The honeycomb quantum Heisenberg ferromagnet model with anisotropic exchange interactions

Since the discovery of magnetism in single-layered CrI₃ about two years ago [1], research into the magnetic properties of this type of monolayer materials has ever been growing. However, a fundamental theory describing the origin of two-dimensional ferromagnetism, which is key in understanding its properties, is still missing.

We modelled these two-dimensional materials using a honeycomb quantum Heisenberg ferromagnet, accounting not only for the exchange interactions up to third nearest neighbours, but also allowing an overal exchange anisotropy. The latter turns out to be key for the ferromagnetic ordering.

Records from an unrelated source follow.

/-- Membership in the Hodge group: `g` fixes all Hodge tensors of all types `(p,p)`. [folklore] -/
theorem mem_hodgeGroup_iff (H : HodgeStructure V n) (g : V ≃ₗ[ℚ] V) :
    g ∈ H.hodgeGroup ↔ ∀ (a b : ℕ) (p : ℤ), ((a : ℤ) - b) * n = 2 * p →
      ∀ t ∈ (H.tensorSpace a b).hodgeClasses p, tensorSpaceAct g t = t := by
  refine ⟨fun hg a b p hp t ht => hg a b t ⟨p, hp, ht⟩, fun hg a b t ht => ?_⟩
  obtain ⟨p, hp, ht⟩ := ht
  exact hg a b p hp t ht

/-- The **Mumford–Tate group** `MT(H)` (ℚ-points): the subgroup of `GL(V)` fixing every
rational tensor `t ∈ T^{a,b} V` of weight `0` (`(a - b) n = 0`) and type `(0,0)`
(Deligne, LNM 900, I Prop. 3.4; Moonen, *An introduction to Mumford–Tate groups*, §4, Key
Property 4.5). For polarizable `H` this is the group of `ℚ`-points of the Mumford–Tate group
(the smallest `ℚ`-subgroup of `GL(V)` containing `h(𝕊)`); in general it contains it. One has
`MT = 𝔾ₘ · Hg` for `n ≠ 0` and `MT = Hg` for `n = 0`
(`mumfordTateGroup_eq_hodgeGroup_of_weight_zero`). [folklore] -/
def mumfordTateGroup (H : HodgeStructure V n) : Subgroup (V ≃ₗ[ℚ] V) :=
  tensorStabilizer fun a b => {t | ((a : ℤ) - b) * n = 0 ∧ t ∈ (H.tensorSpace a b).hodgeClasses 0}

/-- Membership in the Mumford–Tate group: `g` fixes all weight-`0` Hodge tensors of type
`(0,0)`. [folklore] -/
theorem mem_mumfordTateGroup_iff (H : HodgeStructure V n) (g : V ≃ₗ[ℚ] V) :
    g ∈ H.mumfordTateGroup ↔ ∀ a b : ℕ, ((a : ℤ) - b) * n = 0 →
      ∀ t ∈ (H.tensorSpace a b).hodgeClasses 0, tensorSpaceAct g t = t :=
  ⟨fun hg a b hab t ht => hg a b t ⟨hab, ht⟩, fun hg a b t ht => hg a b ht.1 t ht.2⟩

/-- `Hg(H) ⊆ MT(H)` (Deligne, LNM 900, I 3.4–3.5; Moonen §4): fixing all Hodge tensors in
particular fixes those of type `(0,0)`. [folklore] -/
theorem hodgeGroup_le_mumfordTateGroup (H : HodgeStructure V n) :
    H.hodgeGroup ≤ H.mumfordTateGroup :=
  tensorStabilizer_anti fun _ _ _ ht => ⟨0, by simpa using ht.1, ht.2⟩

/-- In weight `0`, `MT(H) = Hg(H)` (Moonen §4; Deligne, LNM 900, I 3.4): the condition
`(a - b) · 0 = 2p` forces `p = 0`. [folklore] -/
theorem mumfordTateGroup_eq_hodgeGroup_of_weight_zero (H : HodgeStructure V 0) :
    H.mumfordTateGroup = H.hodgeGroup := by
  refine le_antisymm (tensorStabilizer_anti fun a b t ht => ?_) H.hodgeGroup_le_mumfordTateGroup
  obtain ⟨p, hp, ht⟩ := ht
  obtain rfl : p = 0 := by omega
  exact ⟨by simp, ht⟩

/-- Homotheties lie in the Mumford–Tate group when `n ≠ 0`: `c • id` acts on `T^{a,b}` by
`c^{a-b}`, which is `1` on the weight-`0` spaces `a = b` (Deligne, LNM 900, I 3.4: `MT(H)`
contains `h(𝔾ₘ) = ` homotheties for `n ≠ 0`). [cite: Deligne1982HodgeCycles, I 3.4] -/
def homothety_mem_mumfordTateGroup : Prop :=
  ∀ (H : HodgeStructure V n), n ≠ 0 → ∀ c : ℚˣ, LinearEquiv.smulOfUnit c ∈ H.mumfordTateGroup

/-- Sanity check: the Hodge group of `ℚ(j)` is trivial for every `j` — `T^{1,0} = ℚ(j)` consists
of Hodge classes of type `(-j,-j)`, moved by every `g ≠ 1` (Moonen §5, Example: `Hg(ℚ(1)) = 1`).
No hypothesis `j ≠ 0` is needed (for `j = 0` the type is `(0,0)`). [cite: Moonen2004MT, §5] -/
def hodgeGroup_tate : Prop :=
  ∀ [HodgeTensorFacts.{0, 0}] (j : ℤ), (tate j).hodgeGroup = ⊥

/-- Sanity check: for `j ≠ 0` the Mumford–Tate group (ℚ-points) of `ℚ(j)` is all of
`GL₁(ℚ) = ℚˣ` — the weight-`0` tensor spaces are the `T^{a,a}`, on which `g` acts by
`g^a (g^{-1})^a = 1` (Deligne, LNM 900, I 3.4: `MT(ℚ(1)) = 𝔾ₘ`). For `j = 0` this is false:
`MT(ℚ(0)) = Hg(ℚ(0)) = 1` by `mumfordTateGroup_eq_hodgeGroup_of_weight_zero` and
`hodgeGroup_tate`. [cite: Deligne1982HodgeCycles, I 3.4] -/
def mumfordTateGroup_tate : Prop :=
  ∀ [HodgeTensorFacts.{0, 0}] {j : ℤ}, j ≠ 0 → (tate j).mumfordTateGroup = ⊤

omit [HodgeTensorFacts.{u, u}] in
/-- Sanity check: `MT(ℚ(0)) = 1` (the Mumford–Tate group of the unit object is trivial), given
the named fact `hodgeGroup_tate` (hypothesis `h`). [folklore] -/
theorem mumfordTateGroup_tate_zero [HodgeTensorFacts.{0, 0}] (h : hodgeGroup_tate) :
    (tate 0).mumfordTateGroup = ⊥ :=
  (mumfordTateGroup_eq_hodgeGroup_of_weight_zero (V := ℚ) (tate 0)).trans (h 0)

end HodgeStructure

end Literature.AlgebraicGeometry.Motives

end
import Summits.Ventures.AbcSig.Rows.Bridge
import Summits.Ventures.AbcSig.Rows.C2aL167A45
import Summits.Ventures.AbcSig.Rows.C2aL167A45AB

/-!
# Venture AbcSig — CELL `C2aL167A45`: the census statement `Rows.C2aCellRed 167 (fun a => a = 4 ∨ a = 5) {11}` from the two row theorems

HONEST FRAMING. COMPUTATION cell `pub-abcsig`; CONDITIONAL theorem; no claim on ABC or any summit. Hypotheses exactly as
in `Rows/C2aL167A45.lean` and `Rows/C2aL167A45AB.lean`: `BS04Package` (CITED), `DataComplete …` (COMPUTED level files), and the
rows' per-orbit exclusions for BOTH family predicates (`famB`, `famAB`) as universally quantified hypotheses (CITED: the census
row's certificates). Conclusion = p1's census predicate (`Rows/Statements.lean`), all four coprime coefficient
distributions `A·B = 2^a·167^m`, reduced exponents `a < n`, `m < n` (RULING H1). GENERATED by p-lean g2 gen/make_rows.py
(after plean/make_cell_bridges.py).
-/

namespace Summit.Ventures.AbcSig

/-- Cell `C2aL167A45`: `Rows.C2aCellRed 167 (fun a => a = 4 ∨ a = 5) {11}` under the rows' hypotheses. -/
theorem cell_C2aL167A45 (M : NewformModel) (hP : M.BS04Package)
    (hD334 : M.DataComplete 334 level334Orbits)
    (hD1336 : M.DataComplete 1336 level1336Orbits) :
    Rows.C2aCellRed 167 (fun a => a = 4 ∨ a = 5) {11} :=
  C2aCellRed_of_rows 167 (by norm_num) (by norm_num) _ _
    (fun n hn h11 hnℓ hR a m ha han hm hmn x y z h1 h2 =>
      row_C2aL167A45 M hP hD334 hD1336 n hn h11 hnℓ (by simpa using hR) a m ha hm han hmn x y z h1 h2)
    (fun n hn h11 hnℓ hR a m ha han hm hmn x y z h1 h2 =>
      row_C2aL167A45AB M hP hD334 hD1336 n hn h11 hnℓ (by simpa using hR) a m ha hm han hmn x y z h1 h2)

end Summit.Ventures.AbcSig
/-! ## §2 The weighted fibre count -/

/-- **THE WEIGHTED FIBRE COUNT.**  Setting: `st` («stable conjugacy», an equivalence relation on `H` containing conjugacy), `reg` («regular», `st`-invariant), `R` («norm pair», a
relation `H → G → Prop` invariant under `st` on the left and under conjugacy on the right); a finite system `SH` of subgroups of `H`, COMPLETE (`hcomplete`: every regular element
is conjugate into a member) and IRREDUNDANT (`hirred`: a regular element of one member conjugate to an element of another forces equality); the TORSOR count `htorsor` (the conjugates
of a regular `s ∈ T` inside `T` form a finite set of size `idx T`); the CLASS count `hclasses` (the `st`-class of a regular `s ∈ T` has a transversal by conjugacy classes of size
`m T`); EMBEDDINGS `ψ T i : H → G`, `i : Fin (n T)`, with `R s (ψ T i s)` (`hψR`) and, for every norm partner `g` of a regular `s ∈ T`, EXACTLY ONE `i` with `ψ T i s ∼ g` (`hψuniq`).
Conclusion: for every `g : G`, every transversal `Q` of the stable fibre `{q ∣ reg q ∧ R q g}` (`hQ`, `hQinj`, `hQexh`), the finite fibres `fib T i = {x ∈ T ∣ reg x ∧ ψ T i x ∼ g}`
(`hfib`) and every `st`-invariant `F : H → ℂ`:
`Σ_{q ∈ Q} F q = Σ_{T ∈ SH} (idx T)⁻¹ · (m T)⁻¹ · Σ_i Σ_{x ∈ fib T i} F x`.  [cite: Rogawski1990, §12.5 Lemma 12.5.1 p. 183] -/
theorem weighted_fibre_sum_eq
    (st : H → H → Prop) (hrefl : ∀ a, st a a) (hsymm : ∀ a b, st a b → st b a) (htrans : ∀ a b c, st a b → st b c → st a c)
    (hconj : ∀ a b : H, IsConj a b → st a b)
    (reg : H → Prop) (hreg : ∀ a b, st a b → reg a → reg b)
    (R : H → G → Prop) (hRst : ∀ a b g, st a b → R a g → R b g) (hRconj : ∀ a (g g' : G), IsConj g g' → R a g → R a g')
    (SH : Finset (Subgroup H)) (idx m n : Subgroup H → ℕ) (ψ : (T : Subgroup H) → Fin (n T) → H → G)
    (hcomplete : ∀ h, reg h → ∃ T ∈ SH, ∃ s ∈ T, IsConj h s)
    (hirred : ∀ T ∈ SH, ∀ T' ∈ SH, ∀ s ∈ T, ∀ s' ∈ T', reg s → IsConj s s' → T = T')
    (htorsor : ∀ T ∈ SH, ∀ s ∈ T, reg s → ∃ A : Finset H, (∀ x, x ∈ A ↔ x ∈ T ∧ IsConj s x) ∧ A.card = idx T)
    (hclasses : ∀ T ∈ SH, ∀ s ∈ T, reg s →
      ∃ C : Finset H, (∀ x ∈ C, st s x) ∧ (∀ x ∈ C, ∀ y ∈ C, IsConj x y → x = y) ∧ (∀ y, st s y → ∃ x ∈ C, IsConj y x) ∧ C.card = m T)
    (hψR : ∀ T ∈ SH, ∀ (i : Fin (n T)), ∀ s ∈ T, reg s → R s (ψ T i s))
    (hψuniq : ∀ T ∈ SH, ∀ s ∈ T, reg s → ∀ g, R s g → ∃! i : Fin (n T), IsConj (ψ T i s) g)
    (g : G) (Q : Finset H) (hQ : ∀ q ∈ Q, reg q ∧ R q g) (hQinj : ∀ q ∈ Q, ∀ q' ∈ Q, st q q' → q = q')
    (hQexh : ∀ a, reg a → R a g → ∃ q ∈ Q, st a q)
    (fib : (T : Subgroup H) → Fin (n T) → Finset H) (hfib : ∀ T ∈ SH, ∀ (i : Fin (n T)), ∀ x, x ∈ fib T i ↔ x ∈ T ∧ reg x ∧ IsConj (ψ T i x) g)
    (F : H → ℂ) (hF : ∀ a b, st a b → F a = F b) :
    ∑ q ∈ Q, F q = ∑ T ∈ SH, ((idx T : ℂ)⁻¹ * ((m T : ℂ))⁻¹) * ∑ i : Fin (n T), ∑ x ∈ fib T i, F x := by
  classical
  -- §a  For `T ∈ SH`: the union `A T` of the fibres is `{x ∈ T | reg x ∧ R x g}` (disjoint union over `i` by `hψuniq`).
  have hmemA : ∀ T ∈ SH, ∀ x, x ∈ (Finset.univ : Finset (Fin (n T))).biUnion (fib T) ↔ x ∈ T ∧ reg x ∧ R x g := by
    intro T hT x
    rw [Finset.mem_biUnion]
    constructor
    · rintro ⟨i, -, hx⟩
      obtain ⟨hxT, hxr, hxc⟩ := (hfib T hT i x).1 hx
      exact ⟨hxT, hxr, hRconj x _ _ hxc (hψR T hT i x hxT hxr)⟩
    · rintro ⟨hxT, hxr, hxR⟩
      obtain ⟨i, hi, -⟩ := hψuniq T hT x hxT hxr g hxR
      exact ⟨i, Finset.mem_univ i, (hfib T hT i x).2 ⟨hxT, hxr, hi⟩⟩
  have hdisj : ∀ T ∈ SH, Set.PairwiseDisjoint (↑(Finset.univ : Finset (Fin (n T)))) (fib T) := by
    intro T hT i _ j _ hij
    rw [Function.onFun, Finset.disjoint_left]
    intro x hxi hxj
    obtain ⟨hxT, hxr, hci⟩ := (hfib T hT i x).1 hxi
    obtain ⟨-, -, hcj⟩ := (hfib T hT j x).1 hxj
    obtain ⟨k, -, hk⟩ := hψuniq T hT x hxT hxr g (hRconj x _ _ hci (hψR T hT i x hxT hxr))
    exact hij ((hk i hci).trans (hk j hcj).symm)
  have hsumA : ∀ T ∈ SH, ∑ i : Fin (n T), ∑ x ∈ fib T i, F x = ∑ x ∈ (Finset.univ : Finset (Fin (n T))).biUnion (fib T), F x :=
    fun T hT => (Finset.sum_biUnion (hdisj T hT)).symm
  -- §b  Partition `A T` along the transversal `Q`: every `x ∈ A T` is `st`-related to exactly one `q ∈ Q`, and `F x = F q` there.
  have hsumQ : ∀ T ∈ SH, ∑ x ∈ (Finset.univ : Finset (Fin (n T))).biUnion (fib T), F x =
      ∑ q ∈ Q, F q * ((((Finset.univ : Finset (Fin (n T))).biUnion (fib T)).filter (fun x => st x q)).card : ℂ) := by
    intro T hT
    set A := (Finset.univ : Finset (Fin (n T))).biUnion (fib T) with hA
    have hone : ∀ x ∈ A, (Q.filter (fun q => st x q)).card = 1 := by
      intro x hx
      obtain ⟨-, hxr, hxR⟩ := (hmemA T hT x).1 hx
      obtain ⟨q, hq, hxq⟩ := hQexh x hxr hxR
      rw [Finset.card_eq_one]
      refine ⟨q, Finset.eq_singleton_iff_unique_mem.2 ⟨Finset.mem_filter.2 ⟨hq, hxq⟩, fun q' hq' => ?_⟩⟩
      obtain ⟨hq'Q, hxq'⟩ := Finset.mem_filter.1 hq'
      exact hQinj q' hq'Q q hq (htrans _ _ _ (hsymm _ _ hxq') hxq)
    calc ∑ x ∈ A, F x = ∑ x ∈ A, ∑ q ∈ Q.filter (fun q => st x q), F x := by
            refine Finset.sum_congr rfl fun x hx => ?_
            rw [Finset.sum_const, hone x hx, one_smul]
      _ = ∑ x ∈ A, ∑ q ∈ Q, if st x q then F x else 0 := by
            refine Finset.sum_congr rfl fun x _ => ?_
            rw [Finset.sum_filter]
      _ = ∑ q ∈ Q, ∑ x ∈ A, if st x q then F x else 0 := Finset.sum_comm
      _ = ∑ q ∈ Q, ∑ x ∈ A.filter (fun x => st x q), F q := by
            refine Finset.sum_congr rfl fun q _ => ?_
            rw [Finset.sum_filter]
            refine Finset.sum_congr rfl fun x _ => ?_
            by_cases h : st x q
            · rw [if_pos h, if_pos h, hF x q h]
            · rw [if_neg h, if_neg h]
      _ = ∑ q ∈ Q, F q * ((A.filter (fun x => st x q)).card : ℂ) := by
            refine Finset.sum_congr rfl fun q _ => ?_
            rw [Finset.sum_const, nsmul_eq_mul, mul_comm]
  -- §c  THE COUNT: for `q ∈ Q`, `Σ_T (idx T)⁻¹ (m T)⁻¹ · #{x ∈ A T | st x q} = 1`.
  have hcount : ∀ q ∈ Q, ∑ T ∈ SH, ((idx T : ℂ)⁻¹ * ((m T : ℂ))⁻¹) *
      ((((Finset.univ : Finset (Fin (n T))).biUnion (fib T)).filter (fun x => st x q)).card : ℂ) = 1 := by
    intro q hq
    obtain ⟨hqr, hqR⟩ := hQ q hq
    -- a member `T₀ ∋ s₀ ∼ q` and a class transversal `C` of `st(q)`
    obtain ⟨T₀, hT₀, s₀, hs₀, hqs₀⟩ := hcomplete q hqr
    have hst₀ : st q s₀ := hconj _ _ hqs₀
    obtain ⟨C, hCst, hCinj, hCexh, hCcard⟩ := hclasses T₀ hT₀ s₀ hs₀ (hreg _ _ hst₀ hqr)
    have hCst' : ∀ x ∈ C, st q x := fun x hx => htrans _ _ _ hst₀ (hCst x hx)
    have hCexh' : ∀ y, st q y → ∃ x ∈ C, IsConj y x := fun y hy => hCexh y (htrans _ _ _ (hsymm _ _ hst₀) hy)
    -- for each class representative `c ∈ C`: its member `Tc c ∋ sc c ∼ c`
    have hcreg : ∀ c ∈ C, reg c := fun c hc => hreg _ _ (hCst' c hc) hqr
    have key : ∀ c ∈ C, ∃ T ∈ SH, ∃ s ∈ T, IsConj c s := fun c hc => hcomplete c (hcreg c hc)
    choose! Tc hTc sc hsc hcsc using key
    -- the filtered set `{x ∈ A T | st x q}` is `{x ∈ T | st q x}` and splits along `C`
    have hmemF : ∀ T ∈ SH, ∀ x, x ∈ ((Finset.univ : Finset (Fin (n T))).biUnion (fib T)).filter (fun x => st x q) ↔ x ∈ T ∧ st q x := by
      intro T hT x
      rw [Finset.mem_filter, hmemA T hT]
      constructor
      · rintro ⟨⟨hxT, -, -⟩, hxq⟩; exact ⟨hxT, hsymm _ _ hxq⟩
      · rintro ⟨hxT, hqx⟩
        exact ⟨⟨hxT, hreg _ _ hqx hqr, hRst _ _ _ hqx hqR⟩, hsymm _ _ hqx⟩
    -- count of `{x ∈ T | st q x}` = Σ_{c ∈ C, Tc c = T} idx T
    have hcardT : ∀ T ∈ SH, ((((Finset.univ : Finset (Fin (n T))).biUnion (fib T)).filter (fun x => st x q)).card : ℂ) =
        ∑ c ∈ C.filter (fun c => Tc c = T), (idx T : ℂ) := by
      intro T hT
      -- the torsor sets `B c = {x ∈ T | IsConj (sc c) x}` for `c` with `Tc c = T`
      have hB : ∀ c ∈ C.filter (fun c => Tc c = T), ∃ B : Finset H, (∀ x, x ∈ B ↔ x ∈ T ∧ IsConj (sc c) x) ∧ B.card = idx T := by
        intro c hc
        obtain ⟨hcC, hcT⟩ := Finset.mem_filter.1 hc
        have := htorsor (Tc c) (hTc c hcC) (sc c) (hsc c hcC) (hreg _ _ (hconj _ _ (hcsc c hcC)) (hcreg c hcC))
        rw [hcT] at this
        exact this
      choose! B hBmem hBcard using hB
      have hunion : ((Finset.univ : Finset (Fin (n T))).biUnion (fib T)).filter (fun x => st x q) = (C.filter (fun c => Tc c = T)).biUnion B := by
        ext x
        rw [hmemF T hT, Finset.mem_biUnion]
        constructor
        · rintro ⟨hxT, hqx⟩
          obtain ⟨c, hcC, hxc⟩ := hCexh' x hqx
          have hxsc : IsConj x (sc c) := hxc.trans (hcsc c hcC)
          have hTcT : Tc c = T :=
            (hirred T hT (Tc c) (hTc c hcC) x hxT (sc c) (hsc c hcC) (hreg _ _ hqx hqr) hxsc).symm
          have hc' : c ∈ C.filter (fun c => Tc c = T) := Finset.mem_filter.2 ⟨hcC, hTcT⟩
          exact ⟨c, hc', (hBmem c hc' x).2 ⟨hxT, hxsc.symm⟩⟩
        · rintro ⟨c, hc', hxB⟩
          obtain ⟨hcC, -⟩ := Finset.mem_filter.1 hc'
          obtain ⟨hxT, hscx⟩ := (hBmem c hc' x).1 hxB
          exact ⟨hxT, htrans _ _ _ (hCst' c hcC) (hconj _ _ ((hcsc c hcC).trans hscx))⟩
      have hBdisj : Set.PairwiseDisjoint (↑(C.filter (fun c => Tc c = T))) B := by
        intro c hc c' hc' hcc'
        rw [Function.onFun, Finset.disjoint_left]
        intro x hx hx'
        obtain ⟨hcC, -⟩ := Finset.mem_filter.1 (Finset.mem_coe.1 hc)
        obtain ⟨hc'C, -⟩ := Finset.mem_filter.1 (Finset.mem_coe.1 hc')
        obtain ⟨-, h1⟩ := (hBmem c hc x).1 hx
        obtain ⟨-, h2⟩ := (hBmem c' hc' x).1 hx'
        exact hcc' (hCinj c hcC c' hc'C (((hcsc c hcC).trans (h1.trans h2.symm)).trans (hcsc c' hc'C).symm))
      rw [hunion, Finset.card_biUnion hBdisj, Nat.cast_sum]
      exact Finset.sum_congr rfl fun c hc => by rw [hBcard c hc]
    -- `m (Tc c) = C.card` for every `c ∈ C` (two transversals of the same stable class)
    have hmC : ∀ c ∈ C, m (Tc c) = C.card := by
      intro c hcC
      obtain ⟨C', hC'st, hC'inj, hC'exh, hC'card⟩ :=
        hclasses (Tc c) (hTc c hcC) (sc c) (hsc c hcC) (hreg _ _ (hconj _ _ (hcsc c hcC)) (hcreg c hcC))
      have hqsc : st q (sc c) := htrans _ _ _ (hCst' c hcC) (hconj _ _ (hcsc c hcC))
      rw [← hC'card]
      exact (card_eq_of_transversals st hCst' hCinj hCexh'
        (fun x hx => htrans _ _ _ hqsc (hC'st x hx)) hC'inj (fun y hy => hC'exh y (htrans _ _ _ (hsymm _ _ hqsc) hy))).symm
    have hCpos : 0 < C.card := by
      obtain ⟨x, hx, -⟩ := hCexh' q (hrefl q)
      exact Finset.card_pos.2 ⟨x, hx⟩
    have hidx : ∀ c ∈ C, idx (Tc c) ≠ 0 := by
      intro c hcC
      obtain ⟨A, hA, hAcard⟩ := htorsor (Tc c) (hTc c hcC) (sc c) (hsc c hcC) (hreg _ _ (hconj _ _ (hcsc c hcC)) (hcreg c hcC))
      rw [← hAcard]
      exact (Finset.card_pos.2 ⟨sc c, (hA _).2 ⟨hsc c hcC, IsConj.refl _⟩⟩).ne'
    -- assemble: Σ_T w_T · Σ_{c : Tc c = T} idx T = Σ_{c ∈ C} w_{Tc c} idx (Tc c) = Σ_{c ∈ C} (C.card)⁻¹ = 1
    calc ∑ T ∈ SH, ((idx T : ℂ)⁻¹ * ((m T : ℂ))⁻¹) *
          ((((Finset.univ : Finset (Fin (n T))).biUnion (fib T)).filter (fun x => st x q)).card : ℂ)
        = ∑ T ∈ SH, ∑ c ∈ C.filter (fun c => Tc c = T), ((idx T : ℂ)⁻¹ * ((m T : ℂ))⁻¹) * (idx T : ℂ) := by
            refine Finset.sum_congr rfl fun T hT => ?_
            rw [hcardT T hT, Finset.mul_sum]
      _ = ∑ T ∈ SH, ∑ c ∈ C, if Tc c = T then ((idx T : ℂ)⁻¹ * ((m T : ℂ))⁻¹) * (idx T : ℂ) else 0 := by
            refine Finset.sum_congr rfl fun T _ => ?_
            rw [Finset.sum_filter]
      _ = ∑ c ∈ C, ∑ T ∈ SH, if Tc c = T then ((idx T : ℂ)⁻¹ * ((m T : ℂ))⁻¹) * (idx T : ℂ) else 0 := Finset.sum_comm
      _ = ∑ c ∈ C, ((idx (Tc c) : ℂ)⁻¹ * ((m (Tc c) : ℂ))⁻¹) * (idx (Tc c) : ℂ) := by
            refine Finset.sum_congr rfl fun c hc => ?_
            rw [Finset.sum_ite_eq SH (Tc c), if_pos (hTc c hc)]
      _ = ∑ c ∈ C, ((C.card : ℂ))⁻¹ := by
            refine Finset.sum_congr rfl fun c hc => ?_
            have h0 : (idx (Tc c) : ℂ) ≠ 0 := Nat.cast_ne_zero.2 (hidx c hc)
            rw [hmC c hc, mul_assoc, mul_comm ((C.card : ℂ))⁻¹, ← mul_assoc, inv_mul_cancel₀ h0, one_mul]
      _ = 1 := by
            rw [Finset.sum_const, nsmul_eq_mul, mul_inv_cancel₀]
            exact Nat.cast_ne_zero.2 hCpos.ne'
  -- §d  Assemble.
  symm
  calc ∑ T ∈ SH, ((idx T : ℂ)⁻¹ * ((m T : ℂ))⁻¹) * ∑ i : Fin (n T), ∑ x ∈ fib T i, F x
      = ∑ T ∈ SH, ((idx T : ℂ)⁻¹ * ((m T : ℂ))⁻¹) *
          ∑ q ∈ Q, F q * ((((Finset.univ : Finset (Fin (n T))).biUnion (fib T)).filter (fun x => st x q)).card : ℂ) := by
          refine Finset.sum_congr rfl fun T hT => ?_
          rw [hsumA T hT, hsumQ T hT]
    _ = ∑ T ∈ SH, ∑ q ∈ Q, F q * (((idx T : ℂ)⁻¹ * ((m T : ℂ))⁻¹) *
          ((((Finset.univ : Finset (Fin (n T))).biUnion (fib T)).filter (fun x => st x q)).card : ℂ)) := by
          refine Finset.sum_congr rfl fun T _ => ?_
          rw [Finset.mul_sum]
          refine Finset.sum_congr rfl fun q _ => ?_
          ring
    _ = ∑ q ∈ Q, ∑ T ∈ SH, F q * (((idx T : ℂ)⁻¹ * ((m T : ℂ))⁻¹) *
          ((((Finset.univ : Finset (Fin (n T))).biUnion (fib T)).filter (fun x => st x q)).card : ℂ)) := Finset.sum_comm
    _ = ∑ q ∈ Q, F q := by
          refine Finset.sum_congr rfl fun q hq => ?_
          rw [← Finset.mul_sum, hcount q hq, mul_one]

Here, we present analytical results that were obtained using double-time temperature-dependent Green's functions [2]. We furthermore discuss the influence of temperature, anisotropies and exchange constants on the resulting magnetization.

[1] Huang, B., et al. "Layer-dependent ferromagnetism in a van der Waals crystal down to the monolayer limit." Nature 546.7657 (2017): 270.
[2] Vanherck, J., Sorée, B., and Magnus, W. "Anisotropic bulk and planar Heisenberg ferromagnets in uniform, arbitrarily oriented magnetic fields." Journal of Physics: Condensed Matter 30.27 (2018): 275801.